TASK PROMPT. When you reach the records below, output each one exactly.

--

/-!
# The dual pair descends along a free finite quotient OF THE BASE: universality over `Q`, and the assembly
# ([MFK94] Ch. 7 §3 remark after Thm. 7.9, Lemma 7.11; [Mumford AV] §13 p. 125; [Milne AV] I §8; SGA 1 VIII 7.8)

Topic `AlgebraicGeometry/AbelianSchemes`; namespace `Literature.AlgebraicGeometry.AbelianSchemes.AbelianSchemeOver`.
THEOREMS ONLY (no definition, no named fact, no instance, no notation, no `sorry`; net Literature debt 0).
Cell hodgecm-mathlib (D-0151), F-DAG price sheet leaf F-10 (10a) «the universal triple DESCENDS along the free finite
quotient of the base `M → M/Γ`», the DUAL-PAIR instalment, part 4 = the LAST: after ★ `PoincareBaseQuotientDescent`
(a rigidified line bundle `𝒫_B` on `B ×_Q B̂` with `(π ×_p π̂)^*𝒫_B ≅ 𝒫`), ★ `PoincareBaseQuotientDescentPicZero` (it is
fibrewise in `Pic⁰`) and ★ `DualPairBaseQuotientDescentUnique` (uniqueness of classifying morphisms over `Q`), this
file proves the EXISTENCE half of the universal property of `(B̂, 𝒫_B)` over `Q` and assembles the four property fields
of ★ `DualPair` for `(B̂, 𝒫_B)` together with the Poincaré clause `(π ×_p π̂)^*𝒫_B ≅ 𝒫` along `(π, π̂, p)`.  With ★
`AbelianSchemeBaseQuotientDescent` / `…HomDescent` / `LevelStructureBaseQuotientDescent` /
`PolarizationBaseQuotientDescent` this completes «the universal triple `(A, Â, 𝒫, λ, level)` descends along
`M → M/Γ`» up to the (formal) transport junction.  HC_CM is proved only modulo the 7 printed citations until rung 0
closes; this file discharges none of them (count-neutral capital).

SETTING (as in ★ `PoincareBaseQuotientDescent`).  `p : S → Q` an AFFINE geometric quotient of `S` by a FREE action
`ρ` of the finite group `G`; `A/S` with a dual pair `D = (Â, 𝒫)`; `B`, `B̂` abelian schemes over `Q` and `π : A → B`,
`π̂ : Â → B̂` exhibiting `A`, `Â` as the base changes of `B`, `B̂` along `p` as group schemes (`hAB`, `hÂB̂`); actions
`ρA`, `ρÂ` of `G` on `A`, `Â` over `π`, `π̂` covering `ρ` by isomorphisms of group schemes (`hA`, `hÂ`); the Poincaré
clause `hP : ∀ g, (ρA(g) ×_{ρ(g)} ρÂ(g))^*𝒫 ≅ 𝒫`; a module `P′` on `B ×_Q B̂` with `ϖ^*P′ ≅ 𝒫`, `ϖ = π ×_p π̂`.

PROOF OF EXISTENCE ([MumfordAV1970] §13's construction, run on the finite étale cover `T ×_Q S → T`).  Given
`f : T → Q` and a rigidified fibrewise-`Pic⁰` line bundle `ℒ` on `B_T`: put `T′ := S ×_Q T` (projections `f′`, `c`).
(§1) `A ×_S T′ ≅ B ×_Q T′` over `T′` as group schemes (★ `exists_iso_baseChange_prodMap`), so `κ^*ℒ` (`κ = π ×_p c`)
is a rigidified fibrewise-`Pic⁰` family `ℒ″` on `A ×_S T′`.  (§2) Its classifying map `g′ : T′ → Â` is `G`-EQUIVARIANT:
for the base-changed action `σ = ρ(γ) × 1` on `T′`, both `σ ≫ g′` and `g′ ≫ ρÂ(γ)` classify `(1_A × σ)^*ℒ″` over
`f′ ≫ ρ(γ)` — the second because `1_A × (g′ ≫ ρÂ(γ)) = (ρA(γ)⁻¹ × 1) ≫ (1_A × g′) ≫ (ρA(γ) × ρÂ(γ))` and the Poincaré
clause — hence they agree (★ `DualPair.eq_of_nonempty_iso`).  (§3) So `g′ ≫ π̂` is invariant and DESCENDS along the
geometric quotient `c : T′ → T` (★ `existsUnique_desc_baseChange_of_free`) to `g : T → B̂` over `f`; and
`(1_B × g)^*P′ ≅ ℒ` holds after `κ^*` (both become `(1_A × g′)^*𝒫 ≅ ℒ″`, ★ `DualPairBaseQuotientDescentUnique` §1),
i.e. after `(1_B × c)^*`, hence on `B_T` by fpqc descent of isomorphisms of RIGIDIFIED line bundles (★
`RigidifiedLineBundle.nonempty_iso_of_pullback_prodMap_of_isLocallyNoetherian`, `Q` locally Noetherian).
(§4) Assembly with the three ★ predecessors.

* §0 `nonempty_iso_of_pullback_iso_iso` (private) — pull-back along an isomorphism reflects isomorphy.
* §1 `exists_rigidifiedLineBundle_transport` — the transported family `ℒ″ ≅ κ^*ℒ` on `A ×_S T′`, and «`κ^*` detects what
  `(1_B × c)^*` detects».
* §2 `autHom_comp_classify_eq_classify_comp_autHom` — equivariance of the classifying map.
* §3 `exists_classify_of_free_base_quotient` — existence of the classifying morphism over `Q` with its isomorphism.
* §4 **`exists_dualPair_fields_of_free_base_quotient`** — THE HEAD: `∃ 𝒫_B` with `HasRank 𝒫_B 1`, rigidified,
  fibrewise `Pic⁰`, universal (`∃!`) over `Q`, and `(π ×_p π̂)^*𝒫_B ≅ 𝒫`; `⟨B̂, 𝒫_B, …⟩ : B.DualPair` in term mode.

Hypotheses beyond ★ `AbelianSchemeBaseQuotientDescent`: `Â` reduced and locally Noetherian (normalisation of the
linearisation), `Q` locally Noetherian (Stein for `B_T → T` over any test `T`), `p` locally of finite type (geometric
points lift), `B̂` separated (target of the descended morphism) — all satisfied by `M = A_{g,δ,NK} → M/Γ` over `ℚ`.

Mathlib searched (pin): `MorphismProperty.pullback_snd` (`IsAffineHom`, `Flat`, `Surjective`), `Flat` + `Surjective`
+ `QuasiCompact` ⇒ `Epi`, `IsPullback.of_hasPullback`, `Scheme.Modules.pullbackComp/pullbackCongr/pullbackId` (used).

## References
* D. Mumford, J. Fogarty, F. Kirwan, *Geometric Invariant Theory*, 3rd ed. (1994), Ch. 6 §1 Cor. 6.8 (p. 118), §2
  (p. 121); Ch. 7 §3, remark after Thm. 7.9 and Lemma 7.11 (pp. 139–140). [MumfordFogartyKirwan1994]
* D. Mumford, *Abelian Varieties* (1970), §13 (Thm. p. 125 and its proof). [MumfordAV1970]
* J. S. Milne, *Abelian Varieties* (v2.00, 2008), I §8 pp. 36–37. [MilneAV2008]
* A. Grothendieck, *SGA 1*, Exp. VIII Thm. 1.1, Cor. 7.8; Exp. V Prop. 2.6, Déf. 2.7. [SGA1]
* U. Görtz, T. Wedhorn, *Algebraic Geometry I*, 2nd ed. (2020), Prop. 4.16 (p. 101), Thm. 14.72. [GortzWedhorn2020]
-/

noncomputable section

--

ANSWER TO THE EXERCISE.
/-!
# The dual pair descends along a free finite quotient OF THE BASE: universality over `Q`, and the assembly
# ([MFK94] Ch. 7 §3 remark after Thm. 7.9, Lemma 7.11; [Mumford AV] §13 p. 125; [Milne AV] I §8; SGA 1 VIII 7.8)

Topic `AlgebraicGeometry/AbelianSchemes`; namespace `Literature.AlgebraicGeometry.AbelianSchemes.AbelianSchemeOver`.
THEOREMS ONLY (no definition, no named fact, no instance, no notation, no `sorry`; net Literature debt 0).
Cell hodgecm-mathlib (D-0151), F-DAG price sheet leaf F-10 (10a) «the universal triple DESCENDS along the free finite
quotient of the base `M → M/Γ`», the DUAL-PAIR instalment, part 4 = the LAST: after ★ `PoincareBaseQuotientDescent`
(a rigidified line bundle `𝒫_B` on `B ×_Q B̂` with `(π ×_p π̂)^*𝒫_B ≅ 𝒫`), ★ `PoincareBaseQuotientDescentPicZero` (it is
fibrewise in `Pic⁰`) and ★ `DualPairBaseQuotientDescentUnique` (uniqueness of classifying morphisms over `Q`), this
file proves the EXISTENCE half of the universal property of `(B̂, 𝒫_B)` over `Q` and assembles the four property fields
of ★ `DualPair` for `(B̂, 𝒫_B)` together with the Poincaré clause `(π ×_p π̂)^*𝒫_B ≅ 𝒫` along `(π, π̂, p)`.  With ★
`AbelianSchemeBaseQuotientDescent` / `…HomDescent` / `LevelStructureBaseQuotientDescent` /
`PolarizationBaseQuotientDescent` this completes «the universal triple `(A, Â, 𝒫, λ, level)` descends along
`M → M/Γ`» up to the (formal) transport junction.  HC_CM is proved only modulo the 7 printed citations until rung 0
closes; this file discharges none of them (count-neutral capital).

SETTING (as in ★ `PoincareBaseQuotientDescent`).  `p : S → Q` an AFFINE geometric quotient of `S` by a FREE action
`ρ` of the finite group `G`; `A/S` with a dual pair `D = (Â, 𝒫)`; `B`, `B̂` abelian schemes over `Q` and `π : A → B`,
`π̂ : Â → B̂` exhibiting `A`, `Â` as the base changes of `B`, `B̂` along `p` as group schemes (`hAB`, `hÂB̂`); actions
`ρA`, `ρÂ` of `G` on `A`, `Â` over `π`, `π̂` covering `ρ` by isomorphisms of group schemes (`hA`, `hÂ`); the Poincaré
clause `hP : ∀ g, (ρA(g) ×_{ρ(g)} ρÂ(g))^*𝒫 ≅ 𝒫`; a module `P′` on `B ×_Q B̂` with `ϖ^*P′ ≅ 𝒫`, `ϖ = π ×_p π̂`.

PROOF OF EXISTENCE ([MumfordAV1970] §13's construction, run on the finite étale cover `T ×_Q S → T`).  Given
`f : T → Q` and a rigidified fibrewise-`Pic⁰` line bundle `ℒ` on `B_T`: put `T′ := S ×_Q T` (projections `f′`, `c`).
(§1) `A ×_S T′ ≅ B ×_Q T′` over `T′` as group schemes (★ `exists_iso_baseChange_prodMap`), so `κ^*ℒ` (`κ = π ×_p c`)
is a rigidified fibrewise-`Pic⁰` family `ℒ″` on `A ×_S T′`.  (§2) Its classifying map `g′ : T′ → Â` is `G`-EQUIVARIANT:
for the base-changed action `σ = ρ(γ) × 1` on `T′`, both `σ ≫ g′` and `g′ ≫ ρÂ(γ)` classify `(1_A × σ)^*ℒ″` over
`f′ ≫ ρ(γ)` — the second because `1_A × (g′ ≫ ρÂ(γ)) = (ρA(γ)⁻¹ × 1) ≫ (1_A × g′) ≫ (ρA(γ) × ρÂ(γ))` and the Poincaré
clause — hence they agree (★ `DualPair.eq_of_nonempty_iso`).  (§3) So `g′ ≫ π̂` is invariant and DESCENDS along the
geometric quotient `c : T′ → T` (★ `existsUnique_desc_baseChange_of_free`) to `g : T → B̂` over `f`; and
`(1_B × g)^*P′ ≅ ℒ` holds after `κ^*` (both become `(1_A × g′)^*𝒫 ≅ ℒ″`, ★ `DualPairBaseQuotientDescentUnique` §1),
i.e. after `(1_B × c)^*`, hence on `B_T` by fpqc descent of isomorphisms of RIGIDIFIED line bundles (★
`RigidifiedLineBundle.nonempty_iso_of_pullback_prodMap_of_isLocallyNoetherian`, `Q` locally Noetherian).
(§4) Assembly with the three ★ predecessors.

* §0 `nonempty_iso_of_pullback_iso_iso` (private) — pull-back along an isomorphism reflects isomorphy.
* §1 `exists_rigidifiedLineBundle_transport` — the transported family `ℒ″ ≅ κ^*ℒ` on `A ×_S T′`, and «`κ^*` detects what
  `(1_B × c)^*` detects».
* §2 `autHom_comp_classify_eq_classify_comp_autHom` — equivariance of the classifying map.
* §3 `exists_classify_of_free_base_quotient` — existence of the classifying morphism over `Q` with its isomorphism.
* §4 **`exists_dualPair_fields_of_free_base_quotient`** — THE HEAD: `∃ 𝒫_B` with `HasRank 𝒫_B 1`, rigidified,
  fibrewise `Pic⁰`, universal (`∃!`) over `Q`, and `(π ×_p π̂)^*𝒫_B ≅ 𝒫`; `⟨B̂, 𝒫_B, …⟩ : B.DualPair` in term mode.

Hypotheses beyond ★ `AbelianSchemeBaseQuotientDescent`: `Â` reduced and locally Noetherian (normalisation of the
linearisation), `Q` locally Noetherian (Stein for `B_T → T` over any test `T`), `p` locally of finite type (geometric
points lift), `B̂` separated (target of the descended morphism) — all satisfied by `M = A_{g,δ,NK} → M/Γ` over `ℚ`.

Mathlib searched (pin): `MorphismProperty.pullback_snd` (`IsAffineHom`, `Flat`, `Surjective`), `Flat` + `Surjective`
+ `QuasiCompact` ⇒ `Epi`, `IsPullback.of_hasPullback`, `Scheme.Modules.pullbackComp/pullbackCongr/pullbackId` (used).

## References
* D. Mumford, J. Fogarty, F. Kirwan, *Geometric Invariant Theory*, 3rd ed. (1994), Ch. 6 §1 Cor. 6.8 (p. 118), §2
  (p. 121); Ch. 7 §3, remark after Thm. 7.9 and Lemma 7.11 (pp. 139–140). [MumfordFogartyKirwan1994]
* D. Mumford, *Abelian Varieties* (1970), §13 (Thm. p. 125 and its proof). [MumfordAV1970]
* J. S. Milne, *Abelian Varieties* (v2.00, 2008), I §8 pp. 36–37. [MilneAV2008]
* A. Grothendieck, *SGA 1*, Exp. VIII Thm. 1.1, Cor. 7.8; Exp. V Prop. 2.6, Déf. 2.7. [SGA1]
* U. Görtz, T. Wedhorn, *Algebraic Geometry I*, 2nd ed. (2020), Prop. 4.16 (p. 101), Thm. 14.72. [GortzWedhorn2020]
-/

noncomputable section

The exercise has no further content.